/-- A non-zero wedge has non-zero factors: the cohomological Prop 4.3 gives the supply clause back (the direction by
which PKG gen 7 derived `ThetaRealisation.supply` from `lineField`). [folklore] -/
theorem supply_of_wedge {Theta : Fin 4 → ∀ Γ : Level V, Set (U.CohC (U.pms L ι₁ V Γ) 1)}
    (h : ∃ Γ : Level V, ∃ ω₁ ∈ Theta 0 Γ, ∃ ω₂ ∈ Theta 1 Γ, U.cup2C (U.pms L ι₁ V Γ) 1 ω₁ ω₂ ≠ 0) :
    ∃ Γ : Level V, (∃ ω₀ ∈ Theta 0 Γ, ω₀ ≠ 0) ∧ (∃ ω₁ ∈ Theta 1 Γ, ω₁ ≠ 0) := by
  obtain ⟨Γ, ω₁, h₁, ω₂, h₂, hne⟩ := h
  refine ⟨Γ, ⟨ω₁, h₁, ?_⟩, ⟨ω₂, h₂, ?_⟩⟩
  · rintro rfl
    exact hne (by rw [map_zero, LinearMap.zero_apply])
  · rintro rfl
    exact hne (by rw [map_zero])

/-- Smart constructor for the DIRECT route to Prop 4.3 (PerL's own density argument, PKG `Proofs/LineField.lean:89
lineField_false`): theta sets with `Theta_sub` and a non-zero wedge give a supply datum satisfying `Wedge`. [folklore] -/
def ofWedge (Theta : Fin 4 → ∀ Γ : Level V, Set (U.CohC (U.pms L ι₁ V Γ) 1))
    (Theta_sub : ∀ (i : Fin 4) (Γ : Level V), Theta i Γ ⊆ U.Uiso Γ K (Ψ i) σ)
    (wedge : ∃ Γ : Level V, ∃ ω₁ ∈ Theta 0 Γ, ∃ ω₂ ∈ Theta 1 Γ, U.cup2C (U.pms L ι₁ V Γ) 1 ω₁ ω₂ ≠ 0) :
    FaceThetaSupply U ι₁ V K Ψ σ :=
  ⟨Theta, Theta_sub, supply_of_wedge wedge⟩

/-- **Projection to the B01-S shape at this context** (`Universe.FaceSupply`, `B01/FaceInputsSplit.lean:50`, one instance):
a level with non-zero classes of `U_{Ψ₀}(Γ)` and `U_{Ψ₁}(Γ)`. [folklore] -/
theorem exists_Uiso_ne_zero (S : FaceThetaSupply U ι₁ V K Ψ σ) :
    ∃ (Γ : Level V) (ω₀ ω₁ : U.CohC (U.pms L ι₁ V Γ) 1),
      ω₀ ∈ U.Uiso Γ K (Ψ 0) σ ∧ ω₁ ∈ U.Uiso Γ K (Ψ 1) σ ∧ ω₀ ≠ 0 ∧ ω₁ ≠ 0 := by
  obtain ⟨Γ, ⟨ω₀, h₀, hne₀⟩, ⟨ω₁, h₁, hne₁⟩⟩ := S.supply
  exact ⟨Γ, ω₀, ω₁, S.Theta_sub 0 Γ h₀, S.Theta_sub 1 Γ h₁, hne₀, hne₁⟩

/-- **Projection to the B01-L shape at this context** (`Universe.FaceLineField`, `B01/FaceSkeleton.lean:87`, one instance):
`Wedge` gives a non-zero (12)-wedge of `U_Ψ`-classes. [folklore] -/
theorem exists_Uiso_cup_ne_zero (S : FaceThetaSupply U ι₁ V K Ψ σ) (h : S.Wedge) :
    ∃ (Γ : Level V) (ω₀ ω₁ : U.CohC (U.pms L ι₁ V Γ) 1),
      ω₀ ∈ U.Uiso Γ K (Ψ 0) σ ∧ ω₁ ∈ U.Uiso Γ K (Ψ 1) σ ∧ U.cup2C (U.pms L ι₁ V Γ) 1 ω₀ ω₁ ≠ 0 := by
  obtain ⟨Γ, ω₁, h₁, ω₂, h₂, hne⟩ := h
  exact ⟨Γ, ω₁, ω₂, S.Theta_sub 0 Γ h₁, S.Theta_sub 1 Γ h₂, hne⟩

end FaceThetaSupply

/-! ## §2  The Hecke route to Prop 4.3: translate-closure of the theta sets + B01-H with remembered witnesses -/

/-- **Hecke families of the towers** (posited datum; PKG `Universe.HeckeData` `Automorphic/HeckeWedge.lean:75`, verbatim up
to the tree's `U.Mor`): for two levels `Γ, Γ'` of the tower of `(V₃,h)`, a set of morphisms `P_{Γ'} → P_Γ`; intended: the
Hecke-translated coverings `[x] ↦ [γx]`, `γ ∈ U(V₃,h)(L₀)` with `γ Γ' γ⁻¹ ≤ Γ` (tree: `Level.heckePair`,
`B01/HeckePair.lean:76`; `exists_heckeTranslate` :207; the coverings are the case `γ = 1`, `B01/LevelCovering.lean:136`). -/
structure HeckeFamily (U : Universe) : Type 1 where
  /-- the distinguished morphisms `P_{Γ'} → P_Γ` -/
  tr : ∀ {L : CMField} {ι₁ : L →+* ℂ} {V : HermSpace3 L ι₁} (Γ Γ' : Level V),
    Set (U.Mor (U.pms L ι₁ V Γ') (U.pms L ι₁ V Γ))

/-- **Translate-closure of the theta sets** (PerL §3.1 / proof of Prop 4.3, tex ll. 652–656 of PerL v5: `γ^* u_f = u_{R(γ_f⁻¹) f}`
and `R(γ_f⁻¹) θ(φ, χ′) = θ(ω(γ_f⁻¹)φ, χ′)`; PKG `Open_heckeTheta` `Automorphic/HeckeWedge.lean:110` and `Fact_coverTheta` :121
merged): the pull-back of a theta one-form of type `Ψ_i` along a morphism of the Hecke family is a theta one-form of type
`Ψ_i`. [folklore] -/
@[folklore]
def FaceThetaSupply.TranslateClosed {U : Universe} {L : CMField} {ι₁ : L →+* ℂ} {V : HermSpace3 L ι₁} {K : CMField}
    {Ψ : Fin 4 → CMType K} {σ : K →+* ℂ} (S : FaceThetaSupply U ι₁ V K Ψ σ) (Hk : HeckeFamily U) : Prop :=
  ∀ (i : Fin 4) (Γ Γ' : Level V), ∀ g ∈ Hk.tr Γ Γ', ∀ η ∈ S.Theta i Γ, U.pullC g 1 η ∈ S.Theta i Γ'

/-- **B01-H with remembered witnesses** (Venkataramana, Compositio Math. 125 (2001) Thm 8 for `SU(2,1)`, degrees `1 + 1 ≤ 2`,
holomorphic classes: Clozel, J. reine angew. Math. 444 (1993); PKG `Fact_virtualCup` `Automorphic/HeckeWedge.lean:90`): two
non-zero `(1,0)`-classes on `P_Γ` have a non-zero cup product after pull-back along two morphisms OF THE HECKE FAMILY to a
common finer level.  Forgetting the family gives the tree's displayed leaf `Universe.HeckeWedge10`
(`B01/FaceInputsSplit.lean:177`; `heckeWedge10_of_within`).  Displayed hypothesis shape; not asserted. [folklore] -/
@[folklore]
def HeckeWedge10Within (U : Universe) (Hk : HeckeFamily U) : Prop :=
  ∀ (L : CMField) (ι₁ : L →+* ℂ) (V : HermSpace3 L ι₁) (Γ : Level V) (a a' : U.CohC (U.pms L ι₁ V Γ) 1),
    a ∈ (U.hodge (U.pms L ι₁ V Γ) 1).piece 1 0 → a' ∈ (U.hodge (U.pms L ι₁ V Γ) 1).piece 1 0 → a ≠ 0 → a' ≠ 0 →
      ∃ (Γ' : Level V), ∃ g ∈ Hk.tr Γ Γ', ∃ h ∈ Hk.tr Γ Γ',
        U.cup2C (U.pms L ι₁ V Γ') 1 (U.pullC g 1 a) (U.pullC h 1 a') ≠ 0

/-- `HeckeWedge10Within U Hk → U.HeckeWedge10` (forget the family). [folklore] -/
theorem heckeWedge10_of_within {U : Universe} {Hk : HeckeFamily U} (h : HeckeWedge10Within U Hk) : U.HeckeWedge10 := by
  intro L ι₁ V Γ a a' ha ha' hne hne'
  obtain ⟨Γ', g, -, h', -, hcup⟩ := h L ι₁ V Γ a a' ha ha' hne hne'
  exact ⟨Γ', g, h', hcup⟩

/-- **Prop 4.3 by the Hecke route** (VERBATIM transposition of PKG `exists_cup_ne_zero_of_hecke` `Automorphic/HeckeWedge.lean:146`):
supply (non-zero theta one-forms of types `Ψ₀, Ψ₁` at one level; they are `(1,0)`-classes by `Theta_sub` and `U_Ψ ⊆ H^{1,0}`,
`Universe.Uiso_le_piece10`) + B01-H within the Hecke family + translate-closure ⇒ a non-zero theta (12)-wedge. [folklore] -/
theorem FaceThetaSupply.wedge_of_translateClosed {U : Universe} {L : CMField} {ι₁ : L →+* ℂ} {V : HermSpace3 L ι₁}
    {K : CMField} {Ψ : Fin 4 → CMType K} {σ : K →+* ℂ} (S : FaceThetaSupply U ι₁ V K Ψ σ) {Hk : HeckeFamily U}
    (hH : U.Fact_pull_hodge) (hW : HeckeWedge10Within U Hk) (hT : S.TranslateClosed Hk) : S.Wedge := by
  obtain ⟨Γ, ⟨ω₀, h₀, hne₀⟩, ⟨ω₁, h₁, hne₁⟩⟩ := S.supply
  obtain ⟨Γ', g, hg, h, hh, hcup⟩ := hW L ι₁ V Γ ω₀ ω₁
    (Universe.Uiso_le_piece10 hH Γ K (Ψ 0) σ (S.Theta_sub 0 Γ h₀))
    (Universe.Uiso_le_piece10 hH Γ K (Ψ 1) σ (S.Theta_sub 1 Γ h₁)) hne₀ hne₁
  exact ⟨Γ', U.pullC g 1 ω₀, hT 0 Γ Γ' g hg ω₀ h₀, U.pullC h 1 ω₁, hT 1 Γ Γ' h hh ω₁ h₁, hcup⟩

/-! ## §3  Bridge to the socket: `lineField` from the cohomological wedge; the constructor of `FaceThetaDatum` -/

/-- **The Matsushima embedding is non-zero on non-zero (2,0)-classes** whenever Petersson = cup pairing (item (iii)'s
`inner_emb`, socket field :94) and Hodge–Riemann (2,0) hold at the level: `⟪emb x, emb x⟫ = c · tr(x ∪ conj x) ≠ 0`. [folklore] -/
theorem emb_ne_zero_of_hodgeRiemann {U : Universe} {X : U.Var} {HG : Type} [NormedAddCommGroup HG]
    [InnerProductSpace ℂ HG] (emb : U.CohC X 2 →ₗ[ℂ] HG)
    (hinner : ∃ c : ℂ, c ≠ 0 ∧ ∀ x y : U.CohC X 2, x ∈ (U.hodge X 2).F 2 → y ∈ (U.hodge X 2).F 2 →
      ⟪emb y, emb x⟫_ℂ = c * U.trC X 4 (U.cup2C X 2 x (conj y)))
    (hHR : ∀ η : U.CohC X 2, η ∈ (U.hodge X 2).F 2 → η ≠ 0 → U.trC X 4 (U.cup2C X 2 η (conj η)) ≠ 0)
    {x : U.CohC X 2} (hx : x ∈ (U.hodge X 2).F 2) (h0 : x ≠ 0) : emb x ≠ 0 := by
  obtain ⟨c, hc, hcΛ⟩ := hinner
  intro he
  have h := hcΛ x x hx hx
  rw [he, inner_zero_left] at h
  exact (mul_ne_zero hc (hHR x hx h0)) h.symm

## [WHAT THE TASK REQUIRES]
Check each line of the listing above. Copy it if it holds the string "hne₀".

## [YOUR SOLUTION]
  obtain ⟨Γ, ⟨ω₀, h₀, hne₀⟩, ⟨ω₁, h₁, hne₁⟩⟩ := S.supply
  exact ⟨Γ, ω₀, ω₁, S.Theta_sub 0 Γ h₀, S.Theta_sub 1 Γ h₁, hne₀, hne₁⟩
  obtain ⟨Γ, ⟨ω₀, h₀, hne₀⟩, ⟨ω₁, h₁, hne₁⟩⟩ := S.supply
    (Universe.Uiso_le_piece10 hH Γ K (Ψ 1) σ (S.Theta_sub 1 Γ h₁)) hne₀ hne₁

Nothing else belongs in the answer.